Closed u12206050 closed 5 years ago
This looks pretty great! I'd say for now this looks safe to use and let us know if this works consistently without e.g. memory problems (I think it could be possible that this object will become too big to keep in memory indefinitely like implemented now).
Yeh, I have tested it with ±1300 records without issues, since only the key:hash object is in memory. for the duration of indexing, which is around 100kb.
From a quick test I just did generating 50,000 objects then storing their key:hash generated an internal object string around 4280kb taking 143ms to save to file, I think the first issue will actually come up with the graphql results being to big but I am guessing in the hundreds of thousands then.
Great work - +1 would love to see this merged :)
@teamfphl, have you tried it out? Does it work as expected for you?

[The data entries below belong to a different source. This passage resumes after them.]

/-- `d/dx (−2Kxe^{−x²}) = −2K(1 − 2x²)e^{−x²}`. [cite: BalabanImbrieJaffe1988, p.307 (Sect. 5.13)] -/
theorem hasDerivAt_gauss1 (x : ℝ) :
    HasDerivAt (fun y => -2 * K * y * Real.exp (-y ^ 2)) (-2 * K * (1 - 2 * x ^ 2) * Real.exp (-x ^ 2)) x := by
  have hx : HasDerivAt (fun y : ℝ => -2 * K * y) (-2 * K) x := by simpa using (hasDerivAt_id x).const_mul (-2 * K)
  exact (hx.mul (hasDerivAt_negSq x).exp).congr_deriv (by ring)

/-- **the gradient of the witness term**: `fderiv (K e^{−φ₀²}) φ = (−2Kφ₀e^{−φ₀²})·pr₀`. [cite: BalabanImbrieJaffe1988, p.307 (Sect. 5.13)] -/
theorem hasFDerivAt_V (φ : Fin 2 → ℝ) :
    HasFDerivAt (fun ψ : Fin 2 → ℝ => K * Real.exp (-(ψ 0) ^ 2))
      ((-2 * K * φ 0 * Real.exp (-(φ 0) ^ 2)) • (ContinuousLinearMap.proj (R := ℝ) (φ := fun _ : Fin 2 => ℝ) 0 : (Fin 2 → ℝ) →L[ℝ] ℝ)) φ :=
  HasDerivAt.comp_hasFDerivAt (h₂ := fun y => K * Real.exp (-y ^ 2)) φ (hasDerivAt_gauss0 K (φ 0))
    ((ContinuousLinearMap.proj (R := ℝ) (φ := fun _ : Fin 2 => ℝ) 0 : (Fin 2 → ℝ) →L[ℝ] ℝ).hasFDerivAt)

/-- the gradient as a function of the field. [cite: BalabanImbrieJaffe1988, p.307 (Sect. 5.13)] -/
theorem fderiv_V_eq : fderiv ℝ (fun ψ : Fin 2 → ℝ => K * Real.exp (-(ψ 0) ^ 2)) =
    fun φ => (-2 * K * φ 0 * Real.exp (-(φ 0) ^ 2)) • (ContinuousLinearMap.proj (R := ℝ) (φ := fun _ : Fin 2 => ℝ) 0 : (Fin 2 → ℝ) →L[ℝ] ℝ) := by
  funext φ; exact (hasFDerivAt_V K φ).fderiv

/-- **the gradient letter of the witness term is its sup-letter**: `‖fderiv (K e^{−φ₀²}) φ‖ ≤ K` (`K ≥ 0`, sup norm on `Fin 2 → ℝ`).
[cite: BalabanImbrieJaffe1988, p.307 (Sect. 5.13)] -/
theorem norm_fderiv_V_le (hK : 0 ≤ K) (φ : Fin 2 → ℝ) : ‖fderiv ℝ (fun ψ : Fin 2 → ℝ => K * Real.exp (-(ψ 0) ^ 2)) φ‖ ≤ K := by
  rw [fderiv_V_eq]
  show ‖(-2 * K * φ 0 * Real.exp (-(φ 0) ^ 2)) • (ContinuousLinearMap.proj (R := ℝ) (φ := fun _ : Fin 2 => ℝ) 0 : (Fin 2 → ℝ) →L[ℝ] ℝ)‖ ≤ K
  rw [norm_smul, Real.norm_eq_abs, show -2 * K * φ 0 * Real.exp (-(φ 0) ^ 2) = -(K * (2 * φ 0 * Real.exp (-(φ 0) ^ 2))) by ring, abs_neg,
    abs_mul, abs_of_nonneg hK, abs_mul, abs_mul, abs_of_pos (Real.exp_pos _), abs_two]
  calc K * (2 * |φ 0| * Real.exp (-(φ 0) ^ 2)) * ‖(ContinuousLinearMap.proj (R := ℝ) (φ := fun _ : Fin 2 => ℝ) 0 : (Fin 2 → ℝ) →L[ℝ] ℝ)‖
      ≤ K * 1 * 1 := mul_le_mul (mul_le_mul_of_nonneg_left (two_mul_abs_mul_exp_neg_sq_le_one _) hK) norm_proj0_le (norm_nonneg _)
        (mul_nonneg hK zero_le_one)
    _ = K := by ring

/-- **the Hessian of the witness term**: `fderiv (fderiv (K e^{−φ₀²})) φ = (c ↦ c·pr₀) ∘ ((−2K(1 − 2φ₀²)e^{−φ₀²})·pr₀)`.
[cite: BalabanImbrieJaffe1988, p.307 (Sect. 5.13)] -/
theorem hasFDerivAt_fderiv_V (φ : Fin 2 → ℝ) :
    HasFDerivAt (fderiv ℝ (fun ψ : Fin 2 → ℝ => K * Real.exp (-(ψ 0) ^ 2)))
      ((ContinuousLinearMap.smulRight (ContinuousLinearMap.id ℝ ℝ)
          (ContinuousLinearMap.proj (R := ℝ) (φ := fun _ : Fin 2 => ℝ) 0 : (Fin 2 → ℝ) →L[ℝ] ℝ) : ℝ →L[ℝ] ((Fin 2 → ℝ) →L[ℝ] ℝ)).comp
        ((-2 * K * (1 - 2 * (φ 0) ^ 2) * Real.exp (-(φ 0) ^ 2)) •
          (ContinuousLinearMap.proj (R := ℝ) (φ := fun _ : Fin 2 => ℝ) 0 : (Fin 2 → ℝ) →L[ℝ] ℝ))) φ := by
  set P : (Fin 2 → ℝ) →L[ℝ] ℝ := ContinuousLinearMap.proj (R := ℝ) (φ := fun _ : Fin 2 => ℝ) 0 with hP
  set SP : ℝ →L[ℝ] ((Fin 2 → ℝ) →L[ℝ] ℝ) := ContinuousLinearMap.smulRight (ContinuousLinearMap.id ℝ ℝ) P with hSP
  rw [fderiv_V_eq]
  have hg : HasFDerivAt ((fun y => -2 * K * y * Real.exp (-y ^ 2)) ∘ fun ψ : Fin 2 → ℝ => ψ 0)
      ((-2 * K * (1 - 2 * (φ 0) ^ 2) * Real.exp (-(φ 0) ^ 2)) • P) φ :=
    HasDerivAt.comp_hasFDerivAt (h₂ := fun y => -2 * K * y * Real.exp (-y ^ 2)) φ (hasDerivAt_gauss1 K (φ 0)) P.hasFDerivAt
  have h := (SP.hasFDerivAt (x := ((fun y => -2 * K * y * Real.exp (-y ^ 2)) ∘ fun ψ : Fin 2 → ℝ => ψ 0) φ)).comp φ hg
  have e : (fun φ : Fin 2 → ℝ => (-2 * K * φ 0 * Real.exp (-(φ 0) ^ 2)) • P) =
      (fun c : ℝ => SP c) ∘ ((fun y => -2 * K * y * Real.exp (-y ^ 2)) ∘ fun ψ : Fin 2 → ℝ => ψ 0) := by
    funext ψ
    simp only [Function.comp_apply, hSP, ContinuousLinearMap.smulRight_apply, ContinuousLinearMap.id_apply]
  rw [e]
  exact h

/-- **the Hessian letter of the witness term is twice its sup-letter**: `‖fderiv (fderiv (K e^{−φ₀²})) φ‖ ≤ 2K` (`K ≥ 0`).
[cite: BalabanImbrieJaffe1988, p.307 (Sect. 5.13)] -/
theorem norm_fderiv_fderiv_V_le (hK : 0 ≤ K) (φ : Fin 2 → ℝ) :
    ‖fderiv ℝ (fderiv ℝ (fun ψ : Fin 2 → ℝ => K * Real.exp (-(ψ 0) ^ 2))) φ‖ ≤ 2 * K := by
  rw [(hasFDerivAt_fderiv_V K φ).fderiv]
  refine (ContinuousLinearMap.opNorm_comp_le _ _).trans ?_
  have hSP : ‖(ContinuousLinearMap.smulRight (ContinuousLinearMap.id ℝ ℝ)
      (ContinuousLinearMap.proj (R := ℝ) (φ := fun _ : Fin 2 => ℝ) 0 : (Fin 2 → ℝ) →L[ℝ] ℝ) : ℝ →L[ℝ] ((Fin 2 → ℝ) →L[ℝ] ℝ))‖ ≤ 1 := by
    rw [ContinuousLinearMap.norm_smulRight_apply]
    calc ‖ContinuousLinearMap.id ℝ ℝ‖ * ‖(ContinuousLinearMap.proj (R := ℝ) (φ := fun _ : Fin 2 => ℝ) 0 : (Fin 2 → ℝ) →L[ℝ] ℝ)‖ ≤ 1 * 1 :=
          mul_le_mul ContinuousLinearMap.norm_id_le norm_proj0_le (norm_nonneg _) zero_le_one
      _ = 1 := one_mul 1
  have h2 : ‖(-2 * K * (1 - 2 * (φ 0) ^ 2) * Real.exp (-(φ 0) ^ 2)) •
      (ContinuousLinearMap.proj (R := ℝ) (φ := fun _ : Fin 2 => ℝ) 0 : (Fin 2 → ℝ) →L[ℝ] ℝ)‖ ≤ 2 * K := by
    rw [norm_smul, Real.norm_eq_abs, show -2 * K * (1 - 2 * (φ 0) ^ 2) * Real.exp (-(φ 0) ^ 2) =
      -(2 * K * ((1 - 2 * (φ 0) ^ 2) * Real.exp (-(φ 0) ^ 2))) by ring, abs_neg, abs_mul, abs_of_nonneg (by positivity : (0 : ℝ) ≤ 2 * K),
      abs_mul, abs_of_pos (Real.exp_pos _)]
    calc 2 * K * (|1 - 2 * (φ 0) ^ 2| * Real.exp (-(φ 0) ^ 2)) * ‖(ContinuousLinearMap.proj (R := ℝ) (φ := fun _ : Fin 2 => ℝ) 0 : (Fin 2 → ℝ) →L[ℝ] ℝ)‖
        ≤ 2 * K * 1 * 1 := mul_le_mul (mul_le_mul_of_nonneg_left (abs_one_sub_two_mul_sq_mul_exp_neg_sq_le_one _) (by positivity))
          norm_proj0_le (norm_nonneg _) (by positivity)
      _ = 2 * K := by ring
  calc _ ≤ 1 * (2 * K) := mul_le_mul hSP h2 (norm_nonneg _) zero_le_one
    _ = 2 * K := one_mul _

/-- the witness term is smooth. [cite: BalabanImbrieJaffe1988, p.307 (Sect. 5.13)] -/
theorem contDiff_V (n : ℕ∞) : ContDiff ℝ n (fun ψ : Fin 2 → ℝ => K * Real.exp (-(ψ 0) ^ 2)) := by
  fun_prop

end Calculus
import Summits.MatrixMultiplication.OmegaCensus.LocalUSPOmegaBound
import Summits.MatrixMultiplication.OmegaCensus.LocalUSPChartBound

/-!
# ω-census, family (b1-U): kernel row for a 17-row local USP of width 8 (eng1 usp v4, 2026-08-20)

HONEST FRAMING (pub-omega census; verbatim): lottery ticket; floor = certified bounds/negative ranges.
Census bookkeeping, not progress on `ω` (tree: `ω < 2.373`).  Sibling of `LocalUSPInstancesK789.lean` (group seat: widths 7–9,
largest puzzles found by the SAT census, where the width-8 local USP row had `s = 16`, value `2.7481`).  The ENG1 seat's exact
search (eng1 `usp4`: composition-ordered forced roots + clique search) met a 17-row local USP of width 8 under the root
`11122233`; the puzzle below is that witness (symbols `1,2,3` coded `0,1,2`), re-verified from the definition by two independent
checkers before this file was cut.  Same proof shape as the sibling file: `decide` (the local pattern property of the explicit
puzzle) + `decide +kernel` (one integer inequality) + `omega_le_div_of_isLocalUSP` (CKSU 2005 Thm. 37 + Thm. 5.5 through the
Coppersmith–Winograd chart, tree-proved).  Maximality of 17 at width 8 is NOT claimed here.
-/

noncomputable section

open Literature.Computability.AlgebraicComplexity

namespace Summit.MatrixMultiplication.OmegaCensus

/-- Census row (b1-U) `w8_s17`: the local USP `{11122233 33112212 31321212 31231221 31223112 31221123 23213211 22311132 23232111 22131321 21133122 13212123 21112332 12323211 12321312 12123123 12112323}` (17 rows, width 8; pattern set `L ∪ {123}`;
found by the ENG1 exact search eng1 `usp4` on 2026-08-20 — one row more than the SAT census's `w8_s16`; maximality at width 8 not
claimed) through the CW chart with modulus `m = 23` certifies `ω ≤ 2.7407 = 27407/10000` (integer certificate
`23^240000 ≤ 17^30000·21^219256`, tight in the last digit: the exponent `27406·8` fails; exact value of the row
`3(8 log 23 − log 17)/(8 log 21) = 2.7406687959…`). [cite: CohnKleinbergSzegedyUmans2005, Thm. 37 and §6.3] -/
theorem omega_le_of_localUSP_w8_s17 : omega ℂ ≤ 2.7407 := by
  have h := omega_le_div_of_isLocalUSP (row := ![![0, 0, 0, 1, 1, 1, 2, 2], ![2, 2, 0, 0, 1, 1, 0, 1], ![2, 0, 2, 1, 0, 1, 0, 1], ![2, 0, 1, 2, 0, 1, 1, 0], ![2, 0, 1, 1, 2, 0, 0, 1], ![2, 0, 1, 1, 0, 0, 1, 2], ![1, 2, 1, 0, 2, 1, 0, 0], ![1, 1, 2, 0, 0, 0, 2, 1], ![1, 2, 1, 2, 1, 0, 0, 0], ![1, 1, 0, 2, 0, 2, 1, 0], ![1, 0, 0, 2, 2, 0, 1, 1], ![0, 2, 1, 0, 1, 0, 1, 2], ![1, 0, 0, 0, 1, 2, 2, 1], ![0, 1, 2, 1, 2, 1, 0, 0], ![0, 1, 2, 1, 0, 2, 0, 1], ![0, 1, 0, 1, 2, 0, 1, 2], ![0, 1, 0, 0, 1, 2, 1, 2]])
    (by unfold localStrongUSPPatterns; decide +kernel) (by norm_num) (by norm_num)
    (m := 23) (by norm_num) (a := 27407) (b := 10000) (by norm_num) (by decide +kernel)
  have e : ((27407 : ℕ) : ℝ) / ((10000 : ℕ) : ℝ) = 2.7407 := by norm_num
  rwa [e] at h

end Summit.MatrixMultiplication.OmegaCensus

end
import Summits.Ventures.CertifiedManyBodySolver.Certificates.EmeryCu4O8_kry_La214T_thhh_s10x10_S0
import HarnessLib

/-!
# KLDL-R certificate: an exact cluster vector of the open `Cu₄O₈` block (La214T three-band corner `thhh`, sector `(10,10)`, `N = 20`) — part S2 (kernel traces of atom classes [2, 4, 7])

HONEST FRAMING: certified energy-window bookkeeping (a hypothesis-free UPPER bound on the three-band ground-state energy density at
`ρ = 20/16` from ONE explicit cluster vector, Ruelle's cluster variational principle as typed in `EmeryThreeBandBlock2x2RayleighCap`);
not a superconductivity verdict; no number of record at an anchor moves. WHAT-THIS-IS-NOT: a floor; a phase word.

The vector: the integer-rounded (scale `2^20`) lowest eigenvector of `h(θ) = Σ_a θ_a h^G_a` (`h^G_a = hubbardOpenBoxGP 1 12 (cu4o8Tau a) (cu4o8Ups a) (cu4o8Nu a)`)
on the spin sector `(10,10)` of the twelve physical sites of the open `2×2`-cell block (dimension 4356; 4206 nonzero coefficients), at the coupling vector
`θ = ['281/200', '281/200', '281/200', '281/200', '-14/25', '-14/25', '-14/25', '-14/25', '4', '0', '0', '21/2', '613/100', '613/100']` (La214T corner `thhh` of `BLOCK-TABLES-La214v123_v1` = (t_pd ×4, −t_pp ×4, Δ_pd, ε_px, ε_py, U_d, U_px, U_py), cuprate signs),
stored as a `CoefTree` (search tree over occupation codes, `HubbardOpenBoxCodedRayleigh`). Norm `NN = 1099511255832`; the fourteen EXACT integer traces
`S_a = NN·⟨unit, h^G_a unit⟩ = [-1443133435876, -734893046280, -1443133435876, -734893046280, 146912420312, 273827950624, 78868794056, 146912420312, 4771962524184, 8609131296228, 8609131296228, 381496866146, 4212623764759, 4212623764759]` (float eigenvalue 62.080335851 eV/cluster; exact Rayleigh quotient 62.080335861; cap 3.8800210 eV/site = 15.520084 eV/CuO₂).
Parts: S0 = the tree + search-tree order / norm / particle number (kernel); S1–S3 = the fourteen traces `CoefTree.sApp` over the hop-list oracles `cu4o8ClusterF a` (kernel, `decide +kernel`);
F = the assembled table and the consequences (`emeryEnergyDensity_le_of_cu4o8Tree`: for EVERY `θ'`, `e_Emery(θ', 20/16) ≤ (1/16)·Σ_a θ'_a·S_a/NN`; the corner number; the `hT` trace rows,
unit norm and particle number for the `T > 0` Rayleigh-family floor `le_emeryCellPressure_of_rayleighFamily` / `Downfold/EmeryThermalSeam`).
Generator: HOME/hubbard-box-p2/code/rayleigh/ (kit job ray_main.py: scipy eigsh + exact integer forms; emit_kry.py), hubbard-box-p2 g15.
[cite: Ruelle1969, §3.3] [cite: Emery1987, eq. (1)] [cite: LinGubernatis1993, §II]
-/

noncomputable section

namespace Summit.Ventures.CertifiedManyBodySolver.Certificates

open Matrix Literature.MathematicalPhysics.QuantumLattice OccupationCode OccupationCode.CoefTree ClusterLowerBound InfVolFermionState HubbardWave0

/-- The exact trace of atom class `2` (kernel). [cite: Ruelle1969, §3.3] -/
theorem kry_La214T_thhh_s10x10_sApp2 : kry_La214T_thhh_s10x10.sApp (cu4o8ClusterF 2) = -1443133435876 := by decide +kernel

/-- The exact trace of atom class `4` (kernel). [cite: Ruelle1969, §3.3] -/
theorem kry_La214T_thhh_s10x10_sApp4 : kry_La214T_thhh_s10x10.sApp (cu4o8ClusterF 4) = 146912420312 := by decide +kernel

/-- The exact trace of atom class `7` (kernel). [cite: Ruelle1969, §3.3] -/
theorem kry_La214T_thhh_s10x10_sApp7 : kry_La214T_thhh_s10x10.sApp (cu4o8ClusterF 7) = 146912420312 := by decide +kernel

end Summit.Ventures.CertifiedManyBodySolver.Certificates

end
import Mathlib
import HarnessLib
import HarnessLib.Audit
import Summits.CriticalPhenomena.Statement
import Literature.Probability.Percolation.ArmEvents
import Literature.Probability.Percolation.TwoPointFunction
import Literature.Probability.Percolation.SharpnessDCTProofs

@Haroenv , tried to install this package, but always got {"proj-0":{"undefined":"8d6fdbb4e6364528d9aa1b1cc2ca49cd"}}
in algolia-index.json.
@burning-code The fact that the key is "undefined" means there probably doesn't exist an id
field on your object which is required to match the object from one build to the next. Let me know if it is impossible for you to add an id
field, I could possible add an optional option to overwrite which key to use as the ID field.
Thanks @u12206050 , it works now.
@teamfphl, have you tried it out? Does it work as expected for you?
Works for me :)
Yes I can. Will update the pull request when I am done
Ok done. Not sure if it is required to add an option for what the unique identifier field should be, but I added support for both .id and .objectID
One gotcha 🗡 I have found though is when using childImageSharp, Gatsby's image scaling plugin since this adds a new generated string it essentially changes the object's hash.
Simply not using it works though.
Maybe we can have an API to transform the object to strip those ids out before getting the hash?
Thinking about this a bit more, I think the cache should be behind a disabled flag by default, it can be called fileSystemCache: false
(unless you know a better name)
Thinking about this a bit more, I think the cache should be behind a disabled flag by default, it can be called
fileSystemCache: false
(unless you know a better name)
What about enableCaching
I've added it like so to the code
What do you think about enableCache
?
Found an issue with the cache on Netlify. It isn't being persisted as much as I would have hoped. Will be spending some time on that today so just sit tight before merging.
Doesn't work on Netlify but works locally. :( I figure when it is running on Netlify the cache object goes twice through JSON.parse, I am testing it now on Netlify, just takes sooo long to build each time :P
So after talking a bit more reading it seems there is a state of "strange-ish" issues regarding caching between builds on Netlify. Therefore I am removing the caching completely and doing a request to Algolia to get certain fields on all objects that will then be compared to see if the object has changed.
This costs only one operation per 1000 records and seems more proven to work on every static builder.
An extra option and field will be required to use for comparing properties between the indexed and new objects.
So I will be scraping this pull request.
Thanks for your effort here! Will you be making a PR for the objectID diff with the browse operation?
Stores a json file in .cache folder called algolia-index.json with the ids and hash of each object that gets synced to Algolia. On consequent updates (it the cache has not been cleared) it will only update and delete the changes instead of inserting everything.
This saves the amount of operations used in Algolia.
Supports multiple queries and different indexes.
Note: When using on Netlify, also install gatsby-plugin-netlify-cache so the cache will persist between builds.